Insofar as the discussion involved a matter leading to the appointment of a particular person, it appears that the Board could validly have conducted an executive session if it had complied with the Open Meetings Law.
In consideration of the foregoing and assuming its factual accuracy, a tape recording was made of a discussion which, perhaps in part, could have been held during an executive session.
With respect to the tape, I believe that it falls within the coverage of the Freedom of Information Law. That statute pertains to all agency records, such as those of a town, and §86(4) defines the term "record" expansively to mean:
"any information kept, held, filed, produced, reproduced by, with or for an agency or the state legislature, in any physical form whatsoever including, but not limited to, reports, statements, examinations, memoranda, opinions, folders, files, books, manuals, pamphlets, forms, papers, designs, drawings, maps, photos, letters, microfilms, computer tapes or discs, rules, regulations or codes."

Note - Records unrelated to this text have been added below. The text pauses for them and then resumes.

import Literature.NumberTheory.LFunctions.FordProgram1
import HarnessLib

/-!
# Ford's "Program 1": kernel run 38C (`1127 ≤ k ≤ 1130`)

Topic `Literature/NumberTheory/LFunctions`. Everything here is PROVED (kernel evaluations, standard
axioms): `FordP1.checkT k = true` for `1127 ≤ k ≤ 1130`, i.e. the certified re-run of PROGRAM 1 of
K. Ford, Proc. LMS 85 (2002) (the second part of Theorem 3) for these `k` — see `FordProgram1.lean`
for the checker, its soundness `FordP1.row_of_checkK`, and the meaning of the constants
(`ρ = FordP1.rhoOf k / 10⁵`, `θ = FordP1.thetaOf k / 10⁴`, `ω = FordP1.omOf k / 10⁴`). One
`decide +kernel` per `k` (so that the kernel's evaluation state is bounded by a single run;
`maxHeartbeats 0` lifts the deterministic time-out for each), then the range statement
`FordP1.run38C`. The assembly is `FordTheorem3SmallK.lean`.

## References

* K. Ford, Proc. London Math. Soc. (3) 85 (2002), 565–633; arXiv:1910.08209: Theorem 3, (1.7),
  Lemmas 3.4–3.5, Appendix "PROGRAM 1". [Ford2002]
-/

namespace Literature.NumberTheory.LFunctions
namespace FordP1

set_option maxHeartbeats 0 in
/-- `checkT 1127`. [cite: Ford2002, Theorem 3 (second part) and PROGRAM 1] -/
theorem checkT_1127 : checkT 1127 = true := by
  decide +kernel

set_option maxHeartbeats 0 in
/-- `checkT 1128`. [cite: Ford2002, Theorem 3 (second part) and PROGRAM 1] -/
theorem checkT_1128 : checkT 1128 = true := by
  decide +kernel

set_option maxHeartbeats 0 in
/-- `checkT 1129`. [cite: Ford2002, Theorem 3 (second part) and PROGRAM 1] -/
theorem checkT_1129 : checkT 1129 = true := by
  decide +kernel

set_option maxHeartbeats 0 in
/-- `checkT 1130`. [cite: Ford2002, Theorem 3 (second part) and PROGRAM 1] -/
theorem checkT_1130 : checkT 1130 = true := by
  decide +kernel

/-- **Kernel run 38C**: `checkT k` for `1127 ≤ k ≤ 1130`. [cite: Ford2002, Theorem 3 (second part)
and PROGRAM 1] -/
theorem run38C (k : ℕ) (h1 : 1127 ≤ k) (h2 : k ≤ 1130) : checkT k = true := by
  interval_cases k
  · exact checkT_1127
  · exact checkT_1128
  · exact checkT_1129
  · exact checkT_1130

end FordP1
end Literature.NumberTheory.LFunctions
/-- item stmt-Parity-11296 · crux · rank 2 · open · by planner
why it might fail: Theorem in print (DD2010 Thm 1.4 + product formula + Rohrlich 1993 Prop. 2) unless the hand local analysis of E_N slipped — PARI ellrootno vs closed form for N ≤ 3000 (kit j001949; 3 independent re-derivations agree) is the check; as a Lean item XL until p_parity lands.
sources: DokchitserDokchitserAnnals2010, Monsky1996, Rohrlich1993Compositio, Helfgott2003RootNumbers, Literature.NumberTheory.EllipticCurves.p_parity, WeierstrassCurve.rootNumber_eq_algebraicRootNumber
[crux] for every N ≥ 1, (−1)^{corank_ℤ₂ Sel_2∞(E_N/ℚ)} = −(−1)^{ω(N)}·ε(N), ε(N) := ∏_{p :
v_p(1728N+1) ≡ 2,4 (mod 6)} (−3|p), for the pencil E_N : y² + xy = x³ − 36N·x − N: the 2-parity
theorem (Dokchitser–Dokchitser 2010 Thm 1.4, (−1)^{corank Sel_p∞(E/ℚ)} = w(E)) composed with the
product formula w(E) = −∏_p w_p(E) (Deligne–Rohrlich; tree fact
WeierstrassCurve.rootNumber_eq_algebraicRootNumber, applicable since E_N is semistable at 2 and 3)
and Rohrlich's local table on this explicit model (p ∣ N: split multiplicative, w_p = −1; p ∣
1728N+1: p ≥ 5, additive potentially good, v = v_p(1728N+1), v_p(Δ_min) = 2(v mod 6), w_p = (−1|p)
for v odd, (−3|p) for v ≡ 2,4 (6), +1 for 6 ∣ v; ∏_{v odd}(−1|p) = (−1|1728N+1) = +1 as 1728N+1 ≡ 1
(4); w_∞ = −1). Cone repair rev 1: replaces rev 0's TwoParityPencil ((−1)^{corank} =
algebraicRootNumber E_N) ∧ PencilRootNumber (algebraicRootNumber E_N = closed form), typed over
WeierstrassCurve.selmerCorank + Mathlib only so that the route imports
Literature.NumberTheory.EllipticCurves.Selmer and nothing from RootNumber/BSDSelmer. A theorem in
print, unproved in Lean; expected to be closed in a Theorems file from p_parity +
rootNumber_eq_algebraicRootN -/
@[route_item "route-Parity-SelmerPencil", crux]
def PencilSelmerParity : Prop :=
  ∀ N : ℕ, 1 ≤ N → (-1 : ℤ) ^ (WeierstrassCurve.selmerCorank (⟨1, 0, 0, -36 * (N : ℚ), -(N : ℚ)⟩ : WeierstrassCurve ℚ) 2) = -((-1 : ℤ) ^ ArithmeticFunction.cardDistinctFactors N * ∏ p ∈ (1728 * N + 1).primeFactors, (if padicValNat p (1728 * N + 1) % 6 = 2 ∨ padicValNat p (1728 * N + 1) % 6 = 4 then jacobiSym (-3) p else 1))

/-- item stmt-Parity-9646 · crux · rank 3 · open · by planner
why it might fail: Equals (given r2 + PencilRootNumber) level-(1−η) equidistribution of λ(F(t)) on root classes: the parity atom for every system AND EH-range uniformity in m (LargeSieveLevelHalf); all known Selmer laws (Heath-Brown, Kane, Bhargava–Shankar, Smith) need large families and read parity locally.
sources: Helfgott2003RootNumbers, DokchitserDokchitserAnnals2010, BhargavaShankarAnnals2015, PoonenRains2012, arXiv:2503.17619, Literature.Barriers.Parity.LargeSieveLevelHalf
[crux] for every BH system f (k ≥ 1), F = ∏ f_i, every η ∈ (0,1), A > 0 and x ≥ x₀: Σ_{m ≤ x^{1−η}}
Σ_{ρ mod m, m∣F(ρ)} max_{y≤x} |Σ_{t≤y, t≡ρ (m), F(t)>0} ε(F(t))·ε′(F(t))·(−1)^{corank
Sel_2∞(E_{F(t)})}| ≤ x/(log x)^A — the normalised Selmer parity of the pencil is equidistributed
along its multiplicative fibres (m ∣ F(t) ⇔ E_{F(t)} split multiplicative at all p ∣ m), uniformly
in the conductor-part m ≤ x^{1−η} (card C1+C2 in the level form the tail needs). By r2 +
PencilRootNumber the summand is −λ(F(t)). [deps: TwoParityPencil] [difficulty: open-problem] -/
@[route_item "route-Parity-SelmerPencil", crux]
def SelmerParityLevel : Prop :=
  ∀ (k : ℕ) (f : Fin k → Polynomial ℤ), 0 < k → Literature.NumberTheory.Sieve.IsBatemanHornSystem f → ∀ η : ℝ, 0 < η → η < 1 → ∀ A : ℝ, 0 < A → ∃ x₀ : ℕ, ∀ x : ℕ, x₀ ≤ x → ∀ y : ℕ → ℕ → ℕ, (∀ m ρ, y m ρ ≤ x) → ∑ m ∈ Finset.Icc 1 ⌊(x : ℝ) ^ (1 - η)⌋₊, ∑ ρ ∈ (Finset.range m).filter (fun ρ : ℕ => (m : ℤ) ∣ (∏ i, f i).eval (ρ : ℤ)), |∑ t ∈ (Finset.Icc 1 (y m ρ)).filter (fun t : ℕ => t ≡ ρ [MOD m] ∧ 0 < (∏ i, f i).eval (t : ℤ)), (((∏ p ∈ (1728 * ((∏ i, f i).eval (t : ℤ)).toNat + 1).primeFactors, (if padicValNat p (1728 * ((∏ i, f i).eval (t : ℤ)).toNat + 1) % 6 = 2 ∨ padicValNat p (1728 * ((∏ i, f i).eval (t : ℤ)).toNat + 1) % 6 = 4 then jacobiSym (-3) p else 1)) * (∏ p ∈ (((∏ i, f i).eval (t : ℤ)).toNat).primeFactors, (-1 : ℤ) ^ (padicValNat p (((∏ i, f i).eval (t : ℤ)).toNat) + 1)) * (-1 : ℤ) ^ (WeierstrassCurve.selmerCorank (⟨1, 0, 0, -36 * ((((∏ i, f i).eval (t : ℤ)).toNat : ℕ) : ℚ), -((((∏ i, f i).eval (t : ℤ)).toNat : ℕ) : ℚ)⟩ : WeierstrassCurve ℚ) 2) : ℤ) : ℝ)| ≤ (x : ℝ) / Real.log x ^ A

/-- item stmt-Parity-9647 · crux · rank 4 · open · by planner
why it might fail: For deg f ≥ 2 it is polynomial Chowla (Möbius form) in APs, open for every nonlinear f (Teravainen2024 Conj. 1.2); as a Selmer statement no root-number-free evaluation of parity on a thin pencil is known — a grounder may show every available formula is Cassels/DD-local (circular).
sources: Teravainen2024, Chowla1965, Helfgott2003RootNumbers, DokchitserDokchitserAnnals2010, Monsky1996, PoonenRains2012
[crux] for every irreducible non-constant f with positive leading coefficient and every q ≥ 1, a:
Σ_{t≤x, t≡a (q), f(t)>0 squarefree} ε(f(t))·(−1)^{corank Sel_2∞(E_{f(t)})} = o(x); by r2 +
PencilRootNumber this is literally Σ_{t≡a (q)} μ(f(t)) = o(x) (the Möbius atom of f in APs:
PolyMobiusAtom stmt-Parity-0871 along progressions; n²+1: stmt-Parity-0650/0615). The card's
headline equivalence, the first target of any torsor-counting engine, the cheapest statement to
test; linear f is PNT in APs (a warm-up provable from the two facts). [deps: TwoParityPencil]
[difficulty: open-problem] -/
@[route_item "route-Parity-SelmerPencil", crux]
def SelmerParityAtom : Prop :=
  ∀ f : Polynomial ℤ, Irreducible f → 1 ≤ f.natDegree → 0 < f.leadingCoeff → ∀ q a : ℕ, 0 < q → (fun x : ℕ => ∑ t ∈ (Finset.Icc 1 x).filter (fun t : ℕ => t ≡ a [MOD q] ∧ 0 < f.eval (t : ℤ) ∧ Squarefree (f.eval (t : ℤ)).toNat), (((∏ p ∈ (1728 * (f.eval (t : ℤ)).toNat + 1).primeFactors, (if padicValNat p (1728 * (f.eval (t : ℤ)).toNat + 1) % 6 = 2 ∨ padicValNat p (1728 * (f.eval (t : ℤ)).toNat + 1) % 6 = 4 then jacobiSym (-3) p else 1)) * (-1 : ℤ) ^ (WeierstrassCurve.selmerCorank (⟨1, 0, 0, -36 * (((f.eval (t : ℤ)).toNat : ℕ) : ℚ), -(((f.eval (t : ℤ)).toNat : ℕ) : ℚ)⟩ : WeierstrassCurve ℚ) 2) : ℤ) : ℝ)) =o[atTop] fun x : ℕ => (x : ℝ)

/-- item stmt-Parity-9648 · crux · rank 5 · open · by planner
why it might fail: Contains Σ λ(F(n)) = o(x) for every BH product F (Chowla 1965, open for deg ≥ 2) and asks level 1−η in the cofactor modulus — Elliott–Halberstam range; a CCG-type bias over ℤ on one root class refutes it.
sources: Chowla1965, Teravainen2024, Helfgott2003RootNumbers, ConradConradGross2008, stmt-Parity-0872
[crux] λ-side junction, for every BH system (k ≥ 1): ∀ η ∈ (0,1) ∀ A: Σ_{m ≤ x^{1−η}} Σ_{ρ mod m,
m∣F(ρ)} max_{y≤x} |Σ_{t≤y, t≡ρ (m), F(t)>0} λ(F(t))| ≤ x/(log x)^A for x ≥ x₀ (on a root class
F(ρ+ms) = m·G(s), so this is Liouville randomness of the cofactor polynomials F(ρ+ms)/m, uniformly
in m ≤ x^{1−η}: exactly the d₁⋯d_k > x^{1+…} ⇔ small-cofactor range of PolyMobiusTail). Implied by
r2 ∧ r3 ∧ PencilRootNumber (SelmerToLiouville); stated as a crux because it is independently
attackable and refutable (Helfgott's Hypothesis 𝔅₁(F) is its (log x)^A-modulus case). [difficulty:
open-problem] -/
@[route_item "route-Parity-SelmerPencil", crux]
def LiouvilleRootClassLevel : Prop :=
  ∀ (k : ℕ) (f : Fin k → Polynomial ℤ), 0 < k → Literature.NumberTheory.Sieve.IsBatemanHornSystem f → ∀ η : ℝ, 0 < η → η < 1 → ∀ A : ℝ, 0 < A → ∃ x₀ : ℕ, ∀ x : ℕ, x₀ ≤ x → ∀ y : ℕ → ℕ → ℕ, (∀ m ρ, y m ρ ≤ x) → ∑ m ∈ Finset.Icc 1 ⌊(x : ℝ) ^ (1 - η)⌋₊, ∑ ρ ∈ (Finset.range m).filter (fun ρ : ℕ => (m : ℤ) ∣ (∏ i, f i).eval (ρ : ℤ)), |∑ t ∈ (Finset.Icc 1 (y m ρ)).filter (fun t : ℕ => t ≡ ρ [MOD m] ∧ 0 < (∏ i, f i).eval (t : ℤ)), (ArithmeticFunction.liouville (((∏ i, f i).eval (t : ℤ)).toNat) : ℝ)| ≤ (x : ℝ) / Real.log x ^ A

/-- item stmt-Parity-9649 · crux · rank 6 · open · by planner
why it might fail: The window for deg F ≥ 3 is the CubicRoots/QuarticRoots problem (Hooley 1964: only (log D)^{−δ} for roots of cubics; no Type II in thin sets, FordMaynardLowLevel); even for n²+1 the balanced range mn ~ x is beyond print (arXiv:2505.00493 Thm 1.5).
sources: Merikoski2022, arXiv:2505.00493, DukeFriedlanderIwaniec1995, Hooley1976, stmt-Parity-0870, Literature.Barriers.Parity.FordMaynardLowLevel
[crux] LiouvilleRootClassLevel → PolyMobiusTail (route PolynomialMobius r2 = stmt-Parity-0870,
inlined verbatim): given the parity input on the small-cofactor range, the Möbius tail Σ_{n≤x}
Σ_{d_i∣f_i(n), ∏d_i > x^{1−η}} ∏ μ(d_i) log d_i = o(x) follows for every system — i.e. the WINDOW
range ∏d_i ∈ (x^{1−η}, x^{deg F−1+η}] (Möbius against counts of small roots; sub-dyadic,
log-weighted) plus the squarefree-sieve bookkeeping μ(d) = λ(f_i(n))λ(e)Σ_{r²∣d}μ(r) that transfers
λ-input to μ of cofactors (tails r > x^{η/4} by Estermann-type counts of large square divisors).
[deps: LiouvilleRootClassLevel] [difficulty: open-problem] -/
@[route_item "route-Parity-SelmerPencil", crux]
def TailGivenParity : Prop :=
  LiouvilleRootClassLevel → ∀ (k : ℕ) (f : Fin k → Polynomial ℤ), Literature.NumberTheory.Sieve.IsBatemanHornSystem f → ∃ η : ℝ, 0 < η ∧ η < 1 ∧ (fun x : ℕ => ∑ n ∈ Finset.Icc 1 x, ∑ d ∈ Fintype.piFinset (fun i => (((f i).eval (n : ℤ)).toNat).divisors), if (x : ℝ) ^ (1 - η) < ∏ i, (d i : ℝ) then ∏ i, ((ArithmeticFunction.moebius (d i) : ℝ) * Real.log (d i)) else 0) =o[Filter.atTop] fun x : ℕ => (x : ℝ)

Since the tape was prepared for the Town, apparently by the Town Board or the Supervisor, in my opinion, it constitutes a "record" subject to rights of access.
Although the Supervisor wrote that a copy of the tape was given to me, I have neither heard the tape nor do I have a copy. Moreover, because I am not a judge and the Committee on Open Government is not a court, neither myself nor the Committee would have the right to determine rights of access to the tape.
In consideration of the nature of the discussion, it appears that portions of the tape could be withheld. As a general matter, the Freedom of Information Law is based upon a presumption of access. Stated differently, all records of an agency are available, except to the extent that records or portions thereof fall within one or more grounds for denial appearing in §87(2)(a) through (i) of the Law.
It is possible that some remarks might have involved personal or intimate information pertaining to an individual under consideration for appointment. To that extent, those portions of the tape might be withheld on the ground that disclosure would constitute "an unwarranted invasion o f personal privacy" [see Freedom of Information Law, §87(2)(b)].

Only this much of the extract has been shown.